FWIW, entries that matched this sample accounted for 13.6% of all rows within the stealer log desk, so this hasn’t made quite a lot of distinction by way of outright quantity.
This takes away quite a lot of confusion relating to the an infection standing of the handle proprietor. As a part of this revision, we have up to date all of the stealer log counts seen on area search dashboards, so in case you’re utilizing that characteristic, you may even see the quantity drop based mostly on the purged information or improve based mostly on the backfilled information. And we’re not sending out any further notifications for backfilled information both; there is a threshold at which comms turns into extra noise than sign and I’ve a robust suspicion that is how it could be acquired if we began sending emails saying “hey, that stealer log breach from ages in the past now has extra information”.

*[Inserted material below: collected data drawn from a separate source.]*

/-- **Inversion formula**: `c (σᵥ⁻¹ z) = (4 / ‖z‖²) • z` for `z ≠ 0`. [folklore] -/
theorem c_stereographic'_symm {z : EuclideanSpace ℝ (Fin n)} (hz : z ≠ 0) :
    D.c ((stereographic' n D.v).symm z) = (4 / ‖z‖ ^ 2) • z := by
  have h1 : poleReflectionSphere (n := n) D.v ((stereographic' n D.v).symm z) =
      (stereographic' n D.v).symm ((4 / ‖z‖ ^ 2) • z) :=
    Subtype.ext (by
      rw [LinearIsometryEquiv.coe_sphereDiffeomorph_apply]
      exact poleReflection_stereographic'_symm D.v hz)
  rw [c, h1]
  exact (stereographic' n D.v).right_inv (by rw [stereographic'_target]; trivial)

/-- `c (i₂ ((1 - t) • u)) = (4 / (1 - t)) • S₀ u` for `‖u‖ = 1`, `t < 1`. [folklore] -/
theorem c_i₂_smul {u : EuclideanSpace ℝ (Fin n)} (hu : ‖u‖ = 1) {t : ℝ} (ht : t < 1) :
    D.c (D.i₂ ((1 - t) • u)) = (4 / (1 - t)) • D.S₀ u := by
  have h1t : 0 < 1 - t := by linarith
  have hz : D.S₀ ((1 - t) • u) ≠ 0 := by
    rw [← norm_ne_zero_iff, LinearIsometryEquiv.norm_map, norm_smul, hu, mul_one,
      Real.norm_of_nonneg h1t.le]
    exact h1t.ne'
  rw [i₂_apply, D.c_stereographic'_symm hz, LinearIsometryEquiv.norm_map, norm_smul, hu, mul_one,
    Real.norm_of_nonneg h1t.le, map_smul, smul_smul]
  congr 1
  field_simp

/-- The inverse formula `R (σᵥ⁻¹ (S₀ (g⁻¹ (Φ x))))` for `β` lands in `S ∖ {-v}` (`x ∈ Uβ`).
[folklore] -/
theorem βinv_mem (x : ↥D.Uβ) :
    poleReflectionSphere (n := n) D.v
      ((stereographic' n D.v).symm (D.S₀ (ballContractionInv (D.Φ x)))) ∈ puncture D.i₂ := by
  rw [mem_puncture, i₂_zero]
  intro h
  have hRneg : poleReflectionSphere (n := n) D.v (-D.v) = D.v := by
    conv_lhs => rw [← poleReflectionSphere_pole (n := n) D.v]
    exact poleReflectionSphere_poleReflectionSphere _ _
  have h' := congrArg (poleReflectionSphere (n := n) D.v) h
  rw [poleReflectionSphere_poleReflectionSphere, hRneg] at h'
  exact stereographic'_symm_ne D.v _ h'

/-- `c = σᵥ ∘ R` is smooth on `S ∖ {-v}`. [folklore] -/
theorem contMDiff_c_comp : ContMDiff (𝓡 n) (𝓡 n) ∞ (fun b : ↥(puncture D.i₂) => D.c b) := by
  refine (contMDiffOn_stereographic' D.v).comp_contMDiff
    ((poleReflectionSphere (n := n) D.v).contMDiff.comp contMDiff_subtype_val) fun b => ?_
  exact D.poleReflectionSphere_ne (D.i₂_zero ▸ b.2)

/-- **`β : S ∖ {-v} ≅ i₁(B(0,1))`**, `β = i₁ ∘ g ∘ S₀⁻¹ ∘ σᵥ ∘ R` with `g` the ball contraction.
[folklore] -/
def β : ↥(puncture D.i₂) ≃ₘ⟮𝓡 n, 𝓡 n⟯ ↥D.Uβ where
  toFun b := ⟨D.i₁ (ballContraction (D.S₀.symm (D.c b))), D.i₁_ballContraction_mem _⟩
  invFun x := ⟨poleReflectionSphere (n := n) D.v
      ((stereographic' n D.v).symm (D.S₀ (ballContractionInv (D.Φ x)))), D.βinv_mem x⟩
  left_inv b := by
    apply Subtype.ext
    have hb : (b : sphere (0 : V) 1) ≠ -D.v := D.i₂_zero ▸ b.2
    show poleReflectionSphere (n := n) D.v ((stereographic' n D.v).symm (D.S₀ (ballContractionInv
      (D.Φ (D.i₁ (ballContraction (D.S₀.symm (D.c b)))))))) = b
    rw [D.Φ_i₁, ballContractionInv_ballContraction, LinearIsometryEquiv.apply_symm_apply, c,
      (stereographic' n D.v).left_inv (D.poleReflectionSphere_mem_source hb),
      poleReflectionSphere_poleReflectionSphere]
  right_inv x := by
    apply Subtype.ext
    obtain ⟨y, hy, hyx⟩ := (D.mem_Uβ).mp x.2
    show D.i₁ (ballContraction (D.S₀.symm (D.c (poleReflectionSphere (n := n) D.v
      ((stereographic' n D.v).symm (D.S₀ (ballContractionInv (D.Φ x)))))))) = x
    rw [c, poleReflectionSphere_poleReflectionSphere,
      (stereographic' n D.v).right_inv (by rw [stereographic'_target]; trivial),
      LinearIsometryEquiv.symm_apply_apply, ← hyx, D.Φ_i₁,
      ballContraction_ballContractionInv (by simpa using hy)]
  contMDiff_toFun := by
    refine (ContMDiff.subtypeVal_comp_iff _ _).mp ?_
    exact D.contMDiff_i₁.comp ((contDiff_ballContraction.contMDiff).comp
      (D.S₀.symm.toContinuousLinearEquiv.contDiff.contMDiff.comp D.contMDiff_c_comp))
  contMDiff_invFun := by
    refine (ContMDiff.subtypeVal_comp_iff _ _).mp ?_
    have h1 : ContMDiff (𝓡 n) (𝓡 n) ∞ (fun x : ↥D.Uβ => D.Φ x) :=
      D.contMDiffOn_Φ.comp_contMDiff contMDiff_subtype_val fun x => by
        obtain ⟨y, -, hyx⟩ := (D.mem_Uβ).mp x.2
        rw [← hyx]; exact D.i₁_mem_source y
    have h2 : ContMDiff (𝓡 n) (𝓡 n) ∞ (fun x : ↥D.Uβ => ballContractionInv (D.Φ x)) :=
      (contMDiffOn_iff_contDiffOn.mpr contDiffOn_ballContractionInv).comp_contMDiff h1 fun x => by
        obtain ⟨y, hy, hyx⟩ := (D.mem_Uβ).mp x.2
        rw [← hyx, D.Φ_i₁]; exact hy
    exact (poleReflectionSphere (n := n) D.v).contMDiff.comp
      ((contMDiff_stereographic'_symm D.v).comp
        (D.S₀.toContinuousLinearEquiv.contDiff.contMDiff.comp h2))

And that is it. We’ll maintain backfilling information, and all the corpus inside HIBP is now cleaner and extra succinct. And we’ll positively clear up all of the UX and web site copy as a part of our impending rebrand to make sure all the things is rather a lot clearer sooner or later.
I will go away you with a little bit of levity associated to subscription prices and worth. As I just lately lamented, resellers could be a nightmare to deal withand we’re significantly contemplating banning them altogether. However sometimes, they inadvertently share greater than they need to, and we get an perception into how the skin world views the service. Like a latest case the place a reseller by chance despatched us the bill they’d meant to ship the client who wished to buy from us, full with a 131% value markup It was an annual Pwned 4 subscription that is meant to be $1,370, and easily to purchase this on that buyer’s behalf after which hand them over to us, the reseller was charging $3,165. They’ll do that as a result of we make the service dust low-cost. How do we all know it is dust low-cost? As a result of one other reseller inadvertently despatched us this inner communication at present:
FWIW, we do have bank cards in Australia, they usually work simply the identical as in every single place else. I nonetheless vehemently dislike resellers, however at the very least our clients are getting a very good deal, particularly after they purchase direct
#Backfilling #Cleansing #Stealer #Logs #Pwned

Azeem Rajpoot, the author behind This Blog, is a passionate tech enthusiast with a keen interest in exploring and sharing insights about the rapidly evolving world of technology.
With a background in Blogging, Azeem Rajpoot brings a unique perspective to the blog, offering in-depth analyses, reviews, and thought-provoking articles. Committed to making technology accessible to all, Azeem strives to deliver content that not only keeps readers informed about the latest trends but also sparks curiosity and discussions.
Follow Azeem on this exciting tech journey to stay updated and inspired.